Work task:
Among the records below, find the line that has "has Mahler measure"; from there, give the lines again exactly, and stop after the line that has "Here its instances".

Data to use:
import Mathlib
import Summits.Ventures.DiscreteObjects.Mahler.SubLehmerDegreeTwelve
import Summits.Ventures.DiscreteObjects.Mahler.CensusKernelDeg12T
import Literature.NumberTheory.MahlerMeasure.MinimalMeasuresByDegree

/-!
# Mossinghoff–Rhin–Wu's "minimal Mahler measure by degree" for `D ≤ 12`, in the kernel (venture `DiscreteObjects`, target L)

Cell `pub-namedobj`, seat `pub-namedobj-mahler-g12`. Framing: lottery ticket; floor = certified bounds/negative
ranges.

The Literature named fact `MinimalMeasureByDegree` [cite: MossinghoffRhinWu2008, Theorem 1.1 p.452, Table 1 p.453] asserts, for
every even `8 ≤ D ≤ 54`, that an irreducible noncyclotomic primitive integer polynomial of degree `D` has Mahler measure
`≥ M(mrwMinimalPoly D)`. Here its instances `D = 8, 10, 12` are PROVED (`minimalMeasureByDegree_le_twelve`; see also `SubLehmerDegreeFourteen.minimalMeasure_degree_twelve`), in the Literature
file's exact wording (the primitivity hypothesis is not even needed), from the kernel census rows `degreeCensus_eight / ten /
twelve` and the kernel enclosures of the listed measures (gens 10–11). The remaining instances `14 ≤ D ≤ 54` stay a cited
computation.
-/

namespace Summit.Ventures.DiscreteObjects.Mahler

open Polynomial Literature.NumberTheory.MahlerMeasure

/-- **`MinimalMeasureByDegree` for `D ≤ 12` (proved):** for every even `8 ≤ D ≤ 12`, an irreducible integer polynomial
of degree `D` with `M > 1` (primitive or not) has `M ≥ M(mrwMinimalPoly D)` — the `D = 8, 10, 12` rows of MRW's Theorem 1.1 /
Table 1 in the Literature file's own terms. -/
theorem minimalMeasureByDegree_le_twelve :
    ∀ D : ℕ, Even D → 8 ≤ D → D ≤ 12 →
      ∀ P : ℤ[X], Irreducible P → P.natDegree = D → 1 < (P.map (Int.castRingHom ℂ)).mahlerMeasure →
        (∀ k : ℕ, 2 ≤ k → ∀ Q : ℤ[X], P ≠ expand ℤ k Q) →
          ((mrwMinimalPoly D).map (Int.castRingHom ℂ)).mahlerMeasure ≤ (P.map (Int.castRingHom ℂ)).mahlerMeasure := by
  intro D hD h8 h12 P hirr hdeg h1 _
  change 1 < intMahlerMeasure P at h1
  change intMahlerMeasure (mrwMinimalPoly D) ≤ intMahlerMeasure P
  obtain ⟨k, rfl⟩ := hD
  rcases (by omega : k = 4 ∨ k = 5 ∨ k = 6) with rfl | rfl | rfl
  · have h := minimalMeasure_degree_eight hirr hdeg h1
    have e : mrwMinimalPoly (4 + 4) = mrwPoly8 := rfl
    rw [e]; exact h
  · have h := minimalMeasure_degree_ten hirr hdeg h1
    have e : intMahlerMeasure (mrwMinimalPoly (5 + 5)) = intMahlerMeasure lehmerPoly := by
      rw [show (5 + 5 : ℕ) = 10 from rfl]
      show intMahlerMeasure lehmerPolynomial = intMahlerMeasure lehmerPoly
      rw [← intMahlerMeasure_comp_neg_X lehmerPoly, ← ofCoeffs_c10_01_eq]
      exact (coresDeg10_min c10_01 (by simp [coresDeg10])).antisymm
        (le_of_eq (by rw [ofCoeffs_c10_01_eq, intMahlerMeasure_comp_neg_X]; rfl))
    rw [e]; exact h
  · -- degree 12, from the kernel census row and the enclosures of the five listed measures
    by_cases h : intMahlerMeasure P < 13 / 10
    · obtain ⟨l, hl, hform⟩ := degreeCensus_twelve P hdeg hirr h1 h
      rw [intMahlerMeasure_of_census_form hform]
      exact coresDeg12_min l hl
    · push Not at h
      have h12 : intMahlerMeasure (mrwMinimalPoly 12) ≤ intMahlerMeasure (ofCoeffs c12_01) :=
        coresDeg12_min c12_01 (by simp [coresDeg12])
      exact le_trans h12 (le_trans (le_of_lt (coresDeg12_measure_bounds c12_01 (by simp [coresDeg12])).2) h)

end Summit.Ventures.DiscreteObjects.Mahler
/-- ★★ **THE ADJOINT (2.134) LETTER FROM CUBE RIGHT ENTRIES**: `G ≤ 1_S1_S·βe^{−δd}`, `G∘∇_μ, G∘∇⁻_μ ≤ 1_S1_S·β₁e^{−δd}`, the partition's `|∇^±_μh| ≤ c₁` and second differences
`|∇*∇h|, |∇∇h|, |∇⁻(∇⁻h∘e)| ≤ c₂`, the `W`-letter `G∘[W, M_h] ≤ 1_S1_S·θ_We^{−δd}` ⟹ `G∘[Δ_a, M_h] ≤ 1_S1_S·(|J|(3βc₂ + 2β₁c₁) + θ_W)·e^{−δd}`. [cite: Balaban1984PropagatorsII, (2.133)–(2.134) p.247 (shapes + mechanism, transposed)] -/
theorem hasMaj_comp_commOp_lapOp {n : ℝ} {e : J → X ≃ X} {W G : (X → ℝ) →ₗ[ℝ] (X → ℝ)} {h : X → ℝ} {S : Set g.Site} {β β₁ c₁ c₂ θW δ : ℝ}
    (hβ : 0 ≤ β) (hβ₁ : 0 ≤ β₁) (hc₁ : 0 ≤ c₁) (hc₂ : 0 ≤ c₂)
    (hh1 : ∀ μ x, |fgrad n (e μ) h x| ≤ c₁) (hh1b : ∀ μ x, |bgrad n (e μ) h x| ≤ c₁) (hh2 : ∀ μ x, |fgradAdj n (e μ) (fgrad n (e μ) h) x| ≤ c₂)
    (hh2f : ∀ μ x, |fgrad n (e μ) (fgrad n (e μ) h) x| ≤ c₂) (hh2b : ∀ μ x, |bgrad n (e μ) (bgrad n (e μ) h ∘ ⇑(e μ)) x| ≤ c₂)
    (hG : HasMaj (BlockNorm.ofBlocks g blk) (BlockNorm.ofBlocks g blk) G (fun y y' => ind S y * ind S y' * (β * Real.exp (-(δ * g.dist y y')))))
    (hD : ∀ μ, HasMaj (BlockNorm.ofBlocks g blk) (BlockNorm.ofBlocks g blk) (G ∘ₗ fgrad n (e μ)) (fun y y' => ind S y * ind S y' * (β₁ * Real.exp (-(δ * g.dist y y')))))
    (hDb : ∀ μ, HasMaj (BlockNorm.ofBlocks g blk) (BlockNorm.ofBlocks g blk) (G ∘ₗ bgrad n (e μ)) (fun y y' => ind S y * ind S y' * (β₁ * Real.exp (-(δ * g.dist y y')))))
    (hW : HasMaj (BlockNorm.ofBlocks g blk) (BlockNorm.ofBlocks g blk) (G ∘ₗ commOp W h) (fun y y' => ind S y * ind S y' * (θW * Real.exp (-(δ * g.dist y y'))))) :
    HasMaj (BlockNorm.ofBlocks g blk) (BlockNorm.ofBlocks g blk) (G ∘ₗ commOp (lapOp n e W) h)
      (fun y y' => ind S y * ind S y' * ((Fintype.card J * (3 * (β * c₂) + 2 * (β₁ * c₁)) + θW) * Real.exp (-(δ * g.dist y y')))) := by
  have hterm : ∀ μ, HasMaj (BlockNorm.ofBlocks g blk) (BlockNorm.ofBlocks g blk)
      (G ∘ₗ mulOp (fgradAdj n (e μ) (fgrad n (e μ) h)) -
        ((G ∘ₗ fgrad n (e μ)) ∘ₗ mulOp (fgrad n (e μ) h ∘ ⇑(e μ).symm) - G ∘ₗ mulOp (fgrad n (e μ) (fgrad n (e μ) h) ∘ ⇑(e μ).symm)) -
        ((G ∘ₗ bgrad n (e μ)) ∘ₗ mulOp (bgrad n (e μ) h ∘ ⇑(e μ)) - G ∘ₗ mulOp (bgrad n (e μ) (bgrad n (e μ) h ∘ ⇑(e μ)))))
      (fun y y' => ind S y * ind S y' * ((3 * (β * c₂) + 2 * (β₁ * c₁)) * Real.exp (-(δ * g.dist y y')))) := fun μ => by
    have t0 := hasMaj_comp_mulOp_loc blk hβ hc₂ (hh2 μ) hG
    have t1 := hasMaj_comp_mulOp_loc blk hβ₁ hc₁ (abs_comp_le (⇑(e μ).symm) (hh1 μ)) (hD μ)
    have t2 := hasMaj_comp_mulOp_loc blk hβ hc₂ (abs_comp_le (⇑(e μ).symm) (hh2f μ)) hG
    have t3 := hasMaj_comp_mulOp_loc blk hβ₁ hc₁ (abs_comp_le (⇑(e μ)) (hh1b μ)) (hDb μ)
    have t4 := hasMaj_comp_mulOp_loc blk hβ hc₂ (hh2b μ) hG
    refine ((t0.sub (t1.sub t2)).sub (t3.sub t4)).mono fun y y' => le_of_eq ?_
    ring
  have hsum := hasMaj_fsum (b₁ := BlockNorm.ofBlocks g blk) (b₃ := BlockNorm.ofBlocks g blk) Finset.univ _ _ fun μ _ => hterm μ
  rw [comp_commOp_lapOp]
  refine (hsum.add hW).mono fun y y' => le_of_eq ?_
  simp only [Finset.sum_const, Finset.card_univ, nsmul_eq_mul]
  ring

end Adjoint

end Summit.QuantumFields.YangMills.BalabanUVNodes.N15.Gluing

end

Answer for this exercise:
every even `8 ≤ D ≤ 54`, that an irreducible noncyclotomic primitive integer polynomial of degree `D` has Mahler measure
`≥ M(mrwMinimalPoly D)`. Here its instances `D = 8, 10, 12` are PROVED (`minimalMeasureByDegree_le_twelve`; see also `SubLehmerDegreeFourteen.minimalMeasure_degree_twelve`), in the Literature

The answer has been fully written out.